Query federation example

Let’s see how querying using Internal SPARQL federation works with our university database example.

  1. Create a new, empty RDF repository called university-rdf.

  2. From the ontop_repo virtual repository with university data, insert some data in the new, empty university-rdf repository: teachers with first name and last name that give courses that are not held at university2:

    PREFIX voc: <http://example.org/voc#>
    PREFIX foaf: <http://xmlns.com/foaf/0.1/>
    
    INSERT {
        ?person a voc:UniversityTeacher;
                voc:firstName ?firstName;
                voc:lastName ?lastName .
    } WHERE {
        SERVICE <repository:my_repo> {
            SELECT DISTINCT ?person ?firstName ?lastName {
                ?person foaf:firstName ?firstName ;
                        foaf:lastName ?lastName ;
                        voc:teaches [ voc:isGivenAt ?institution ]
                FILTER(?institution != <http://example.org/voc#uni2/university>)
            }
        }
    }
    
  3. To observe the results, again in the university-rdf repository, execute the following query that will return the teachers that were inserted with their first and last name:

    PREFIX voc: <http://example.org/voc#>
    
    SELECT * {
        ?teacherId a voc:UniversityTeacher;
            voc:firstName ?firstName;
            voc:lastName ?lastName;
    }
    

    Result:

    _images/ontop-federation-query2.png
  4. Then:

  • get the teachers from the virtual repository that teach courses in an institution that is not university2

  • merge the result of that with the RDF repository by getting the firstName and lastName of those teachers

  • the IDs of the teachers are the common property for both repositories which makes the selection possible. For the purposes of our demonstration, this query filters them by firstName that contains the letter “a”.
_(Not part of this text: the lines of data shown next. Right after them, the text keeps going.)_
import Summits.CriticalPhenomena.PercolationContinuityZ3.Theorems.PercNearOneGluingNoHeavyLowerTailThreePartitionTwistedUniv
import HarnessLib

/-!
# The TYPED SLICE of the twisted three-partition functional at a coordinate, I: types and the pinned typed sum
# (unit `prim-master-conj`, gen 34; `--supports stmt-CriticalPhenomena-4575`)

Framework for the "type-space" certificates of `run/shared/lean/prim/prim-l12/prim-master-conj/POINTWISE.md` §34–35
(THEOREM 1N and its relatives; memo `run/shared/lean/prim/prim-l12/FROM-prim-master-conj-g33-ONE-NESTED-STEP.md`).
Everything lives on ONE finite ground set `ι` with a distinguished coordinate `e` and a twist `τ ⊆ ι`
(`…ThreePartitionADTwisted`: copies `S_a ∆ τ` of an ordered 3-partition `(S₁,S₂,S₃)`); sections are never materialised on
`ι ∖ e` — they are READ OFF through types.

* `tyAt 𝒳 e w ∈ Fin 3` — the TYPE of a set `w` at `e` for a family `𝒳`: `2` if `w ∖ e ∈ 𝒳` (deletion section), `1` if only
  `w ∪ e ∈ 𝒳` (contraction section), `0` otherwise; it ignores whether `e ∈ w` (`tyAt_congr`).  For an up-set the membership
  of `w` itself is read from its type and the bit `[e ∈ w]` (`mem_iff_rd`).  `typ 𝒰 𝒱 𝒲 e w : Ty = Fin 3 × Fin 3 × Fin 3`.
* `tsumP 𝒰 𝒱 𝒲 e τ f` — the PINNED TYPED SUM `Σ f (typ a) (typ b) (typ c)` over ordered 3-partitions with `e` in the SECOND
  part (copies `a, b, c`): linear in `f` (`tsumP_add/sub/const_mul/listSum`), invariant under the permutations of the three
  arguments (`tsumP_swap13`; `tsumP_swap12` moves `e` back into part 2 — the types ignore `e`), hence
  `6 · tsumP f = tsumP (sym6 f)` and `tsumP f ≥ 0` as soon as the six-fold symmetrisation of `f` is nonnegative on the
  realised types (`tsumP_nonneg_of_sym6`); a pinned COUNT with a predicate on the three types is the pinned sum of its
  indicator (`tri_pin_eq_tsumP`).
The slicing theorem, the typed Kleitman atoms and the certificate checker are in the companion `…TypedSliceKernel`;
THEOREM 1N in `…ThreePartitionOneNested`.  Pure bookkeeping, no `sorry`, standard axioms.  HONEST LABEL: a framework — it proves
nothing about the crux by itself. [this work]
-/

noncomputable section

open Finset
open scoped symmDiff Classical

namespace Summit.CriticalPhenomena.PercolationContinuityZ3.Theorems.ThreePartition

namespace TypedSlice

variable {ι : Type*}

/-! ## Types of a set at a coordinate -/

/-- The type space of one copy: levels in the three section pairs `U_i⁰ ⊆ U_i¹`. [this work] -/
abbrev Ty : Type := Fin 3 × Fin 3 × Fin 3

/-- The type of `w` at `e` for the family `𝒳`: `2` if `w ∖ e ∈ 𝒳`, else `1` if `w ∪ e ∈ 𝒳`, else `0`. [this work] -/
def tyAt (𝒳 : Set (Set ι)) (e : ι) (w : Set ι) : Fin 3 :=
  if w \ {e} ∈ 𝒳 then 2 else if insert e w ∈ 𝒳 then 1 else 0

/-- The type triple of `w` at `e` for `(𝒰, 𝒱, 𝒲)`. [this work] -/
def typ (𝒰 𝒱 𝒲 : Set (Set ι)) (e : ι) (w : Set ι) : Ty := (tyAt 𝒰 e w, tyAt 𝒱 e w, tyAt 𝒲 e w)

/-- `tyAt = 2` iff the deletion section is hit. [this work] -/
theorem tyAt_eq_two_iff (𝒳 : Set (Set ι)) (e : ι) (w : Set ι) : tyAt 𝒳 e w = 2 ↔ w \ {e} ∈ 𝒳 := by
  unfold tyAt
  split_ifs with h1 h2
  · exact ⟨fun _ => h1, fun _ => rfl⟩
  · exact ⟨fun h => absurd h (by decide), fun h => absurd h h1⟩
  · exact ⟨fun h => absurd h (by decide), fun h => absurd h h1⟩

/-- For an up-set, `1 ≤ tyAt` iff the contraction section is hit. [this work] -/
theorem one_le_tyAt_iff {𝒳 : Set (Set ι)} (h𝒳 : IsUpperSet 𝒳) (e : ι) (w : Set ι) : 1 ≤ tyAt 𝒳 e w ↔ insert e w ∈ 𝒳 := by
  unfold tyAt
  split_ifs with h1 h2
  · refine ⟨fun _ => h𝒳 ?_ h1, fun _ => by decide⟩
    exact Set.sdiff_subset.trans (Set.subset_insert e w)
  · exact ⟨fun _ => h2, fun _ => by decide⟩
  · exact ⟨fun h => absurd h (by decide), fun h => absurd h h2⟩

/-- The type only depends on `w` off `e`. [this work] -/
theorem tyAt_congr (𝒳 : Set (Set ι)) {e : ι} {w w' : Set ι} (h : w \ {e} = w' \ {e}) : tyAt 𝒳 e w = tyAt 𝒳 e w' := by
  have h2 : insert e w = insert e w' := by
    rw [← Set.insert_sdiff_singleton, h, Set.insert_sdiff_singleton]
  unfold tyAt
  rw [h, h2]

/-- The type triple only depends on `w` off `e`. [this work] -/
theorem typ_congr (𝒰 𝒱 𝒲 : Set (Set ι)) {e : ι} {w w' : Set ι} (h : w \ {e} = w' \ {e}) :
    typ 𝒰 𝒱 𝒲 e w = typ 𝒰 𝒱 𝒲 e w' := by
  unfold typ
  rw [tyAt_congr 𝒰 h, tyAt_congr 𝒱 h, tyAt_congr 𝒲 h]

/-- `(insert e S ∆ τ) ∖ e = (S ∆ τ) ∖ e`. [folklore] -/
theorem insert_symmDiff_diff (e : ι) (S τ : Set ι) : (insert e S ∆ τ) \ {e} = (S ∆ τ) \ {e} := by
  ext x
  simp only [Set.mem_sdiff, Set.mem_symmDiff, Set.mem_insert_iff, Set.mem_singleton_iff]
  by_cases hx : x = e
  · subst hx; tauto
  · tauto

/-- `((S ∖ e) ∆ τ) ∖ e = (S ∆ τ) ∖ e`. [folklore] -/
theorem sdiff_symmDiff_diff (e : ι) (S τ : Set ι) : ((S \ {e}) ∆ τ) \ {e} = (S ∆ τ) \ {e} := by
  ext x
  simp only [Set.mem_sdiff, Set.mem_symmDiff, Set.mem_singleton_iff]
  by_cases hx : x = e
  · subst hx; tauto
  · tauto

/-- The type triple of the copy is unchanged when `e` is inserted into the part. [this work] -/
theorem typ_insert_symmDiff (𝒰 𝒱 𝒲 : Set (Set ι)) (e : ι) (S τ : Set ι) :
    typ 𝒰 𝒱 𝒲 e (insert e S ∆ τ) = typ 𝒰 𝒱 𝒲 e (S ∆ τ) :=
  typ_congr 𝒰 𝒱 𝒲 (insert_symmDiff_diff e S τ)

/-- The type triple of the copy is unchanged when `e` is deleted from the part. [this work] -/
theorem typ_sdiff_symmDiff (𝒰 𝒱 𝒲 : Set (Set ι)) (e : ι) (S τ : Set ι) :
    typ 𝒰 𝒱 𝒲 e ((S \ {e}) ∆ τ) = typ 𝒰 𝒱 𝒲 e (S ∆ τ) :=
  typ_congr 𝒰 𝒱 𝒲 (sdiff_symmDiff_diff e S τ)

/-- Reading membership from (bit, level): a copy containing `e` is in the up-set iff its level is `≥ 1`, a copy avoiding `e`
iff its level is `2`. [this work] -/
def rd (b : Bool) (x : Fin 3) : Bool := match b with
  | true => decide (1 ≤ x)
  | false => decide (x = 2)

/-- **Membership is read from the type**: for an up-set `𝒳` and `b = [e ∈ x]`, `x ∈ 𝒳 ↔ rd b (tyAt 𝒳 e x)`. [this work] -/
theorem mem_iff_rd {𝒳 : Set (Set ι)} (h𝒳 : IsUpperSet 𝒳) (e : ι) (x : Set ι) (b : Bool) (hb : e ∈ x ↔ b = true) :
    x ∈ 𝒳 ↔ rd b (tyAt 𝒳 e x) = true := by
  cases b
  · have he : e ∉ x := fun h => Bool.false_ne_true (hb.1 h)
    have hx : x \ {e} = x := by
      ext y; simp only [Set.mem_sdiff, Set.mem_singleton_iff, and_iff_left_iff_imp]
      rintro hy rfl; exact he hy
    simp only [rd, decide_eq_true_eq, tyAt_eq_two_iff, hx]
  · have he : e ∈ x := hb.2 rfl
    simp only [rd, decide_eq_true_eq, one_le_tyAt_iff h𝒳, Set.insert_eq_of_mem he]

/-- The type is monotone in the set (for an up-set). [this work] -/
theorem tyAt_mono {𝒳 : Set (Set ι)} (h𝒳 : IsUpperSet 𝒳) (e : ι) {w w' : Set ι} (h : w ⊆ w') : tyAt 𝒳 e w ≤ tyAt 𝒳 e w' := by
  have hd : w \ {e} ⊆ w' \ {e} := Set.sdiff_subset_sdiff_left h
  have hi : insert e w ⊆ insert e w' := Set.insert_subset_insert h
  unfold tyAt
  split_ifs with h1 h2 h3 h4 h5 <;> first | decide | exact absurd (h𝒳 hd h1) ‹_› | exact absurd (h𝒳 hi ‹_›) ‹_›

/-- Componentwise comparison of type triples ("principal type-up-sets" are `{t | th ≤ t}`). [this work] -/
def ge3 (t th : Ty) : Bool := decide (th.1 ≤ t.1) && (decide (th.2.1 ≤ t.2.1) && decide (th.2.2 ≤ t.2.2))

/-- The type-threshold family `{w | th ≤ typ w}` is an up-set when `𝒰, 𝒱, 𝒲` are. [this work] -/
theorem isUpperSet_ge3 {𝒰 𝒱 𝒲 : Set (Set ι)} (h𝒰 : IsUpperSet 𝒰) (h𝒱 : IsUpperSet 𝒱) (h𝒲 : IsUpperSet 𝒲)
    (e : ι) (th : Ty) : IsUpperSet {w : Set ι | ge3 (typ 𝒰 𝒱 𝒲 e w) th = true} := by
  intro w w' hww' hw
  simp only [Set.mem_setOf_eq, ge3, typ, Bool.and_eq_true, decide_eq_true_eq] at hw ⊢
  exact ⟨hw.1.trans (tyAt_mono h𝒰 e hww'), hw.2.1.trans (tyAt_mono h𝒱 e hww'), hw.2.2.trans (tyAt_mono h𝒲 e hww')⟩


/-! ## The pinned typed sum -/

section Pinned

variable [Fintype ι]

/-- Ordered 3-partitions `(S₁, S₂, (S₁ ∪ S₂)ᶜ)` with `e` in the SECOND part. [this work] -/
def pinned (e : ι) : Finset (Set ι × Set ι) := Finset.univ.filter fun q => Disjoint q.1 q.2 ∧ e ∈ q.2

variable (𝒰 𝒱 𝒲 : Set (Set ι)) (e : ι) (τ : Set ι)

/-- The PINNED TYPED SUM: `Σ f (typ a) (typ b) (typ c)` over ordered 3-partitions with `e` in the second part, copies
`a = S₁ ∆ τ`, `b = S₂ ∆ τ`, `c = S₃ ∆ τ`. [this work] -/
def tsumP (f : Ty → Ty → Ty → ℤ) : ℤ :=
  ∑ q ∈ pinned e, f (typ 𝒰 𝒱 𝒲 e (q.1 ∆ τ)) (typ 𝒰 𝒱 𝒲 e (q.2 ∆ τ)) (typ 𝒰 𝒱 𝒲 e ((q.1 ∪ q.2)ᶜ ∆ τ))

/-- Additivity. [this work] -/
theorem tsumP_add (f g : Ty → Ty → Ty → ℤ) :
    tsumP 𝒰 𝒱 𝒲 e τ (fun a b c => f a b c + g a b c) = tsumP 𝒰 𝒱 𝒲 e τ f + tsumP 𝒰 𝒱 𝒲 e τ g := by
  unfold tsumP; exact Finset.sum_add_distrib

/-- Subtractivity. [this work] -/
theorem tsumP_sub (f g : Ty → Ty → Ty → ℤ) :
    tsumP 𝒰 𝒱 𝒲 e τ (fun a b c => f a b c - g a b c) = tsumP 𝒰 𝒱 𝒲 e τ f - tsumP 𝒰 𝒱 𝒲 e τ g := by
  unfold tsumP; exact Finset.sum_sub_distrib _ _

/-- Homogeneity. [this work] -/
theorem tsumP_const_mul (m : ℤ) (f : Ty → Ty → Ty → ℤ) :
    tsumP 𝒰 𝒱 𝒲 e τ (fun a b c => m * f a b c) = m * tsumP 𝒰 𝒱 𝒲 e τ f := by
  unfold tsumP; rw [Finset.mul_sum]

/-- Congruence. [this work] -/
theorem tsumP_congr {f g : Ty → Ty → Ty → ℤ} (h : ∀ a b c, f a b c = g a b c) :
    tsumP 𝒰 𝒱 𝒲 e τ f = tsumP 𝒰 𝒱 𝒲 e τ g := by
  unfold tsumP; exact Finset.sum_congr rfl fun q _ => h _ _ _

/-- Sum over a list of integrands. [this work] -/
theorem tsumP_listSum (L : List (Ty → Ty → Ty → ℤ)) :
    tsumP 𝒰 𝒱 𝒲 e τ (fun a b c => (L.map fun f => f a b c).sum) = (L.map fun f => tsumP 𝒰 𝒱 𝒲 e τ f).sum := by
  induction L with
  | nil => simp [tsumP]
  | cons f L ih =>
    simp only [List.map_cons, List.sum_cons]
    rw [← ih, ← tsumP_add]

/-- Nonnegativity from the REALISED types: if `f ≥ 0` on all type triples of actual sets, then `tsumP f ≥ 0`. [this work] -/
theorem tsumP_nonneg_of_sets {f : Ty → Ty → Ty → ℤ}
    (h : ∀ wa wb wc : Set ι, 0 ≤ f (typ 𝒰 𝒱 𝒲 e wa) (typ 𝒰 𝒱 𝒲 e wb) (typ 𝒰 𝒱 𝒲 e wc)) :
    0 ≤ tsumP 𝒰 𝒱 𝒲 e τ f := by
  unfold tsumP; exact Finset.sum_nonneg fun q _ => h _ _ _

/-- Swapping the two ACTIVE arguments (parts 1 and 3) does not change the pinned sum. [this work] -/
theorem tsumP_swap13 (f : Ty → Ty → Ty → ℤ) :
    tsumP 𝒰 𝒱 𝒲 e τ f = tsumP 𝒰 𝒱 𝒲 e τ (fun a b c => f c b a) := by
  unfold tsumP
  refine Finset.sum_nbij' (fun q => ((q.1 ∪ q.2)ᶜ, q.2)) (fun q => ((q.1 ∪ q.2)ᶜ, q.2)) ?_ ?_ ?_ ?_ ?_
  · intro q hq
    simp only [pinned, mem_filter, mem_univ, true_and] at hq ⊢
    exact ⟨Set.disjoint_left.2 fun x hx hx2 => hx (Or.inr hx2), hq.2⟩
  · intro q hq
    simp only [pinned, mem_filter, mem_univ, true_and] at hq ⊢
    exact ⟨Set.disjoint_left.2 fun x hx hx2 => hx (Or.inr hx2), hq.2⟩
  · intro q hq
    simp only [pinned, mem_filter, mem_univ, true_and] at hq
    exact Prod.ext (compl_union_compl_union_eq hq.1) rfl
  · intro q hq
    simp only [pinned, mem_filter, mem_univ, true_and] at hq
    exact Prod.ext (compl_union_compl_union_eq hq.1) rfl
  · intro q hq
    simp only [pinned, mem_filter, mem_univ, true_and] at hq
    simp only [compl_union_compl_union_eq hq.1]

/-- Swapping the SPECTATOR with an active argument (parts 1 and 2, moving `e` back into part 2) does not change the pinned sum:
the types ignore `e`. [this work] -/
theorem tsumP_swap12 (f : Ty → Ty → Ty → ℤ) :
    tsumP 𝒰 𝒱 𝒲 e τ f = tsumP 𝒰 𝒱 𝒲 e τ (fun a b c => f b a c) := by
  unfold tsumP
  refine Finset.sum_nbij' (fun q => (q.2 \ {e}, insert e q.1)) (fun q => (q.2 \ {e}, insert e q.1)) ?_ ?_ ?_ ?_ ?_
  · intro q hq
    simp only [pinned, mem_filter, mem_univ, true_and] at hq ⊢
    refine ⟨Set.disjoint_insert_right.2 ⟨fun h => h.2 rfl, ?_⟩, Set.mem_insert e _⟩
    exact Disjoint.mono_left Set.sdiff_subset hq.1.symm
  · intro q hq
    simp only [pinned, mem_filter, mem_univ, true_and] at hq ⊢
    refine ⟨Set.disjoint_insert_right.2 ⟨fun h => h.2 rfl, ?_⟩, Set.mem_insert e _⟩
    exact Disjoint.mono_left Set.sdiff_subset hq.1.symm
  · intro q hq
    simp only [pinned, mem_filter, mem_univ, true_and] at hq
    have he1 : e ∉ q.1 := fun h => Set.disjoint_left.1 hq.1 h hq.2
    ext <;> simp [insert_sdiff_singleton_of_notMem he1, Set.insert_eq_of_mem hq.2]
  · intro q hq
    simp only [pinned, mem_filter, mem_univ, true_and] at hq
    have he1 : e ∉ q.1 := fun h => Set.disjoint_left.1 hq.1 h hq.2
    ext <;> simp [insert_sdiff_singleton_of_notMem he1, Set.insert_eq_of_mem hq.2]
  · intro q hq
    simp only [pinned, mem_filter, mem_univ, true_and] at hq
    have hu : q.2 \ {e} ∪ insert e q.1 = q.1 ∪ q.2 := by rw [diff_union_insert_eq hq.2, Set.union_comm]
    simp only [typ_insert_symmDiff, typ_sdiff_symmDiff, hu]

/-- Six-fold symmetrisation of an integrand. [this work] -/
def sym6 (f : Ty → Ty → Ty → ℤ) : Ty → Ty → Ty → ℤ :=
  fun a b c => f a b c + f b a c + f c b a + f a c b + f b c a + f c a b

/-- `6 · tsumP f = tsumP (sym6 f)`. [this work] -/
theorem six_mul_tsumP (f : Ty → Ty → Ty → ℤ) : 6 * tsumP 𝒰 𝒱 𝒲 e τ f = tsumP 𝒰 𝒱 𝒲 e τ (sym6 f) := by
  have e1 : tsumP 𝒰 𝒱 𝒲 e τ (fun a b c => f b a c) = tsumP 𝒰 𝒱 𝒲 e τ f := (tsumP_swap12 𝒰 𝒱 𝒲 e τ f).symm
  have e2 : tsumP 𝒰 𝒱 𝒲 e τ (fun a b c => f c b a) = tsumP 𝒰 𝒱 𝒲 e τ f := (tsumP_swap13 𝒰 𝒱 𝒲 e τ f).symm
  have e3 : tsumP 𝒰 𝒱 𝒲 e τ (fun a b c => f b c a) = tsumP 𝒰 𝒱 𝒲 e τ f :=
    (tsumP_swap13 𝒰 𝒱 𝒲 e τ (fun a b c => f b a c)).symm.trans e1
  have e4 : tsumP 𝒰 𝒱 𝒲 e τ (fun a b c => f c a b) = tsumP 𝒰 𝒱 𝒲 e τ f :=
    (tsumP_swap12 𝒰 𝒱 𝒲 e τ (fun a b c => f c b a)).symm.trans e2
  have e5 : tsumP 𝒰 𝒱 𝒲 e τ (fun a b c => f a c b) = tsumP 𝒰 𝒱 𝒲 e τ f :=
    (tsumP_swap12 𝒰 𝒱 𝒲 e τ (fun a b c => f b c a)).symm.trans e3
  show 6 * tsumP 𝒰 𝒱 𝒲 e τ f = tsumP 𝒰 𝒱 𝒲 e τ
    (fun a b c => f a b c + f b a c + f c b a + f a c b + f b c a + f c a b)
  rw [tsumP_add, tsumP_add, tsumP_add, tsumP_add, tsumP_add, e1, e2, e3, e4, e5]
  ring

/-- Nonnegativity from a CLASS of types: if every realised type satisfies `cls` and the six-fold symmetrisation of `f` is
nonnegative on class triples, then `tsumP f ≥ 0`. [this work] -/
theorem tsumP_nonneg_of_sym6 (cls : Ty → Bool) (hcls : ∀ w : Set ι, cls (typ 𝒰 𝒱 𝒲 e w) = true) {f : Ty → Ty → Ty → ℤ}
    (h : ∀ ta tb tc : Ty, cls ta = true → cls tb = true → cls tc = true → 0 ≤ sym6 f ta tb tc) :
    0 ≤ tsumP 𝒰 𝒱 𝒲 e τ f := by
  have h6 : 0 ≤ tsumP 𝒰 𝒱 𝒲 e τ (sym6 f) :=
    tsumP_nonneg_of_sets 𝒰 𝒱 𝒲 e τ fun wa wb wc => h _ _ _ (hcls wa) (hcls wb) (hcls wc)
  rw [← six_mul_tsumP] at h6
  omega

/-- Boolean to integer. [folklore] -/
def bz (b : Bool) : ℤ := cond b 1 0

/-- A PINNED COUNT with a predicate on the three types is the pinned sum of its indicator. [this work] -/
theorem tri_pin_eq_tsumP (Q : Ty → Ty → Ty → Bool) :
    ((tri fun S₁ S₂ S₃ => e ∈ S₂ ∧ Q (typ 𝒰 𝒱 𝒲 e (S₁ ∆ τ)) (typ 𝒰 𝒱 𝒲 e (S₂ ∆ τ)) (typ 𝒰 𝒱 𝒲 e (S₃ ∆ τ)) = true : ℕ) : ℤ)
      = tsumP 𝒰 𝒱 𝒲 e τ (fun a b c => bz (Q a b c)) := by
  unfold tri tsumP pinned
  dsimp only
  rw [Finset.card_filter, Finset.sum_filter]
  push_cast
  refine Finset.sum_congr rfl fun q _ => ?_
  by_cases hD : Disjoint q.1 q.2
  · by_cases hE : e ∈ q.2
    · simp [hD, hE, bz]
    · simp [hE]
  · simp [hD]

end Pinned

end TypedSlice

end Summit.CriticalPhenomena.PercolationContinuityZ3.Theorems.ThreePartition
    PREFIX voc: <http://example.org/voc#>
    
    SELECT * {
        SERVICE <repository:ontop_repo> {
            ?teacherId voc:teaches [ voc:isGivenAt ?institution] .
            FILTER (?institution != "http://example.org/voc#uni2/university")
        }
        ?teacherId voc:firstName ?firstName;
                   voc:lastName ?lastName
        FILTER (regex(?firstName, "a"))
    }
    

    Result:

    _images/ontop-federation-query3.png

Limitations

Data virtualization also comes with certain limitations due to the distributed nature of the data. In this sense, it works best for information that requires little or no integration. For instance, if in databases X and Y, we have two instances of the person John Smith, which do not share a unique key or other exact match attributes like “John Smith” and “John E. Smith”, it will be quite inefficient to match the records at runtime.

The virtual repository has the following specifics:

  • it is read-only, meaning that write operations cannot be executed in it;

  • COUNT queries cannot be executed;

  • sameAs is disabled;

  • running an Alpine Linux Based Docker GraphDB with DuckDB Driver will result in a Runtime Exception;

  • GraphDB explain plan is not available;

  • Named graphs are not supported and will be ignored if used (as illustrated by the example queries below);

    SELECT * from <some_graph> WHERE {
        ?s ?p ?o .
    }
    

    to

    SELECT * WHERE {
        ?s ?p ?o .
    }
    

One potential drawback is also the type of supported queries. If the underlying storage has no indexes, it will be slow to answer queries such as “tell me how resource X connects to resource Y”.

The number of stacked data sources also significantly affects the efficiency of data retrieval.

Lastly, it is not possible to efficiently perform auto-suggest/auto-complete type of indexes nor graph traversals or inferencing.